At close range, though, the radiation-bearing plume could be deadly. The immediate danger was, of course, greatest for those nearest the disaster. Said Kerry Dance, president of GA Technologies, a San Diego reactor builder: "The people who are in trouble are those right at the site." Henry Wagner, a professor of radiation health sciences at Johns Hopkins, speculated that local residents risked exposure to extreme doses of radiation that could cause cerebral hemorrhaging, nausea, vomiting and death within hours.

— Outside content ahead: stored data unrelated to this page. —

import Summits.ResolutionOfSingularities.ResolutionOfSingularities.Theorems.EquisingularLiftEquisingularLiftNatOrdTwoOneBlowupChart
import HarnessLib

/-!
# [OURS · L1 W4.5(b)] L-ORD2, part 2: «ORDER-2 CURVES RESOLVE IN ONE BLOW-UP, GENERICALLY» — both
# charts and the headline — crux `EquisingularLiftNat` (EL♮, stmt-ResolutionOfSingularities-20038),
# line `sections`, research stub `stub_elnat_three` / conditional rung T-ORD

NOT a statement of any manuscript. Object (R5) OPTION L-ORD2 of res-L1-w45b-plan-1's ORDERS
2026-08-27T05:49:16Z, assembled from part 1 (`…OrdTwoOneBlowupChart`: controlled `=` strict
transform, tangent separation upstairs, Bertini upstairs on one chart) and g8's H-L0b files
(`…OccursAsSingularLocus` p500339, `…Transversal` p502343).

* `isGeneric_isRegularRing_blowup_pair` — BOTH CHARTS: for `A` regular of finite type over `k = k̄`,
  `x = (x₀, x₁)` a quasi-regular pair generating a prime `I` with `A/I` regular, and a presented
  `I²`-system containing `x₀x₁`, `x₀²`, `x₁²`, `g x₀²`, `g x₁²` (`g` over `k`-algebra generators of
  `A`): for GENERIC `t` both affine chart rings `(A/(s_t))[Ī/x̄₀]`, `(A/(s_t))[Ī/x̄₁]` of
  `Bl_{V(I)} V(s_t)` are regular rings;
* `surjective_linCombQuotSq_of_unit_row`, `exists_ordTwoSystem` — the affine `(y, z)²`-system
  `{g y², g yz, g z² : g ∈ {1} ∪ s}` PRESENTED, with the members above, separating tangent vectors at
  every closed point off `V(y, z)` (the shape of g8's `exists_sqSystem`);
* `ordTwo_generic_oneBlowup_regular` — **L-ORD2 HEADLINE**: `A` a regular domain of finite type over
  `k = k̄`, `x = (x₀, x₁)` quasi-regular with `x₀x₁ ≠ 0` generating a prime `I` with `A/I` regular (a
  chart of a smooth irreducible curve `Σ` in a smooth variety, `Σ` cut out by two coordinates). Then
  finitely many `u_l ∈ I²` exist such that for GENERIC `t` (non-vacuous: `k` infinite): `s_t ≠ 0`,
  `s_t ∈ I²`, the closed singular locus of `H_t = V(s_t)` is EXACTLY `V(I)` (g8's Bertini off `V(I)`,
  `isGeneric_isRegularLocalRing_quotient_linComb_off`, + Matsumura 14.2,
  `not_isRegularLocalRing_quotient_of_mem_sq`), **and both affine charts of `Bl_Σ H_t` are regular
  rings — ONE blow-up along the double curve resolves the generic member of the `I²`-system**;
  `exists_hypersurface_singular_along_resolved_by_one_blowup` — a witness `s` exists;
* `ordTwo_generic_package` (rev 2, append-only) — ONE generic `t` for ALL clauses of H-L0b on the
  chart at once, adding g8's transversal-`A₁`-off-finitely-many-points clause
  (`occurs_as_singular_locus_transversalA1`, p502343) under `dim A/I ≤ 1`.

NOT covered, and said so: irreducibility of `H_t` for `d ≫ 0` (Bertini-irreducibility class), the
projective gluing of the affine charts (finite intersection of generic conditions on one coefficient
space), and the explicit four-condition form of the pointwise criterion (a) for a SPECIFIC
non-generic `F` (T-ORD's ordinary-singularity check downstairs). References: [Hartshorne1977] II
Thm. 8.18; [Liu2002] Thm. 8.1.19 (a); [Matsumura1987] Thm. 14.2, 19.3. [folklore]-level commutative
algebra over the tree; axioms standard. AI-produced formalisation, weaker than expert review.
-/

set_option linter.dupNamespace false -- mandated namespace `Summit.<Summit>.<Problem>` of this single-conjunct summit

noncomputable section

open IsLocalRing MvPolynomial

universe u v

namespace Summit.ResolutionOfSingularities.ResolutionOfSingularities.Cruxes.EquisingularLiftNat.Sections

open Literature.AlgebraicGeometry.Resolution Literature.AlgebraicGeometry.Resolution.BertiniAffine

variable {k : Type u} [Field k] {A : Type u} [CommRing A] [Algebra k A]
variable {ι : Type v} [Fintype ι]

/-! ## Both charts: the blow-up of the generic member along `V(x₀, x₁)` is regular -/

/-- **L-ORD2, both charts.** Let `A` be regular of finite type over `k = k̄`, `x = (x₀, x₁)` a
quasi-regular pair generating a prime `I` with `A/I` regular, and `u_l = a_l x₀² + b_l x₀x₁ + c_l x₁²`
a presented `I²`-system containing `x₀x₁`, `x₀²`, `x₁²` and the members `g x₀²`, `g x₁²` for `g`
over a set of `k`-algebra generators of `A`. Then for GENERIC `t` BOTH affine chart rings
`(A/(s_t))[Ī/x̄₀]`, `(A/(s_t))[Ī/x̄₁]` of the blow-up of the hypersurface `V(s_t)` along `V(I)` are
regular rings: **the blow-up of `V(s_t)` along the curve `V(I) ⊆ Sing V(s_t)` is regular**.
[cite: Hartshorne1977, II Thm. 8.18] [cite: Liu2002, Thm. 8.1.19 (a)] [OURS · L1 W4.5b] helper
L-ORD2; NOT a statement of the manuscript. -/
theorem isGeneric_isRegularRing_blowup_pair [IsAlgClosed k] [IsRegularRing A]
    [Algebra.FiniteType k A] (x : Fin 2 → A) (hx : IsQuasiRegular x)
    [(Ideal.span (Set.range x)).IsPrime] [IsRegularRing (A ⧸ Ideal.span (Set.range x))]
    (u a b c : ι → A) (hu : ∀ l, u l = a l * x 0 ^ 2 + b l * (x 0 * x 1) + c l * x 1 ^ 2)
    (hT : ∃ l, a l = 0 ∧ b l = 1 ∧ c l = 0) (h0 : ∃ l, a l = 1 ∧ b l = 0 ∧ c l = 0)
    (h1 : ∃ l, a l = 0 ∧ b l = 0 ∧ c l = 1)
    (hrich : ∃ s : Set A, Algebra.adjoin k s = ⊤ ∧ ∀ g ∈ s,
      (∃ l, a l = g ∧ b l = 0 ∧ c l = 0) ∧ (∃ l, a l = 0 ∧ b l = 0 ∧ c l = g)) :
    IsGeneric fun t : ι → k => ∀ i : Fin 2,
      IsRegularRing (blowupAlgebra ((Ideal.span (Set.range x)).map
          (Ideal.Quotient.mk (Ideal.span {linComb u t})))
        (Ideal.Quotient.mk (Ideal.span {linComb u t}) (x i))) := by
  obtain ⟨s, hs, hsg⟩ := hrich
  -- chart `x₁ ≠ 0` (`i = 1`, `j = 0`): presentation `(a, b, c)`
  have hc1 := isGeneric_isRegularRing_blowup_chart (k := k) x 1 0 (by decide) hx u a b c hu hT h1
    ⟨s, hs, fun g hg => (hsg g hg).2⟩
  -- chart `x₀ ≠ 0` (`i = 0`, `j = 1`): presentation `(c, b, a)`
  have hu' : ∀ l, u l = c l * x 1 ^ 2 + b l * (x 1 * x 0) + a l * x 0 ^ 2 := fun l => by
    rw [hu l]; ring
  have hT' : ∃ l, c l = 0 ∧ b l = 1 ∧ a l = 0 := by
    obtain ⟨l, ha, hb, hc⟩ := hT; exact ⟨l, hc, hb, ha⟩
  have h0' : ∃ l, c l = 0 ∧ b l = 0 ∧ a l = 1 := by
    obtain ⟨l, ha, hb, hc⟩ := h0; exact ⟨l, hc, hb, ha⟩
  have hc0 := isGeneric_isRegularRing_blowup_chart (k := k) x 0 1 (by decide) hx u c b a hu' hT' h0'
    ⟨s, hs, fun g hg => by obtain ⟨l, ha, hb, hc⟩ := (hsg g hg).1; exact ⟨l, hc, hb, ha⟩⟩
  refine (hc0.and hc1).mono fun t ht i => ?_
  fin_cases i
  · exact ht.1.2.2
  · exact ht.2.2.2

/-! ## The affine `(y, z)²`-system `{g·y², g·yz, g·z² : g ∈ {1} ∪ s}` -/

/-- **A presented row with a unit separates tangent vectors.** If for some `m₀` the members
`u (m₀, o) = g_o · e` (`g_none = 1`, `g_{some x} = x` over `k`-algebra generators `s` of `A`) with
`e ∉ 𝔪`, then `t ↦ s_t mod 𝔪²` is onto `A ⧸ 𝔪²`. [folklore] [OURS · L1 W4.5b] -/
theorem surjective_linCombQuotSq_of_unit_row [IsAlgClosed k] [Algebra.FiniteType k A]
    {s : Finset A} (hs : Algebra.adjoin k (s : Set A) = ⊤) {κ : Type v} [Fintype κ]
    [DecidableEq κ] (u : κ × Option ↥s → A) (𝔪 : Ideal A) [𝔪.IsMaximal] (m₀ : κ) {e : A}
    (he : e ∉ 𝔪) (hrow : ∀ o, u (m₀, o) = o.elim (1 : A) Subtype.val * e) :
    Function.Surjective (linCombQuotSq (k := k) u 𝔪) := by
  classical
  -- `1, x₁, …, xₙ` separate tangent vectors at `𝔪`
  have hgen : Algebra.adjoin k (Set.range (fun o : Option ↥s => o.elim (1 : A) Subtype.val)) = ⊤ := by
    refine top_le_iff.1 (hs ▸ Algebra.adjoin_mono fun x hx => ?_)
    exact ⟨some ⟨x, hx⟩, rfl⟩
  have hv : Function.Surjective
      (linCombQuotSq (k := k) (fun o : Option ↥s => o.elim (1 : A) Subtype.val) 𝔪) :=
    surjective_linCombQuotSq_of_adjoin_eq_top _ hgen (j₀ := none) rfl 𝔪
  -- `e` is a unit modulo `𝔪²`
  have hunit : IsUnit (Ideal.Quotient.mk (𝔪 ^ 2) e) :=
    (Ideal.Quotient.isUnit_mk_pow_iff_notMem 𝔪 two_ne_zero).2 he
  obtain ⟨d, hd⟩ := hunit.exists_left_inv
  intro w
  obtain ⟨t', ht'⟩ := hv (d * w)
  let t : κ × Option ↥s → k := fun p => if p.1 = m₀ then t' p.2 else 0
  have hlin : linComb u t = linComb (fun o : Option ↥s => o.elim (1 : A) Subtype.val) t' * e := by
    unfold linComb
    rw [Fintype.sum_prod_type, Finset.sum_eq_single m₀, Finset.sum_mul]
    · refine Finset.sum_congr rfl fun o _ => ?_
      simp only [t, if_true, hrow, smul_mul_assoc]
    · intro m _ hm
      refine Finset.sum_eq_zero fun o _ => ?_
      simp only [t]
      rw [if_neg hm, zero_smul]
    · intro h
      exact absurd (Finset.mem_univ _) h
  refine ⟨t, ?_⟩
  rw [linCombQuotSq_apply, hlin, map_mul, ← linCombQuotSq_apply, ht', mul_assoc, mul_comm w,
    ← mul_assoc, hd, one_mul]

While the lack of detailed information makes estimates of the health impact extremely difficult, Wagner offered further guidance. At distances of perhaps three to four miles, victims stood a fifty-fifty chance of surviving, though not without bone-marrow andgastrointestinal-tract damage. People living five to seven miles from the accident could experience nausea and other symptoms but would be unlikely to die. Smaller amounts of radiation within a range of 60 miles from the site would result in significantly increased deaths from leukemia and other forms of cancer during the next 30 years. People living 200 miles or more from the accident would run much smaller risks. The Swedes and many of those affected in Eastern Europe probably received the exposure equivalent of one to two chest X rays.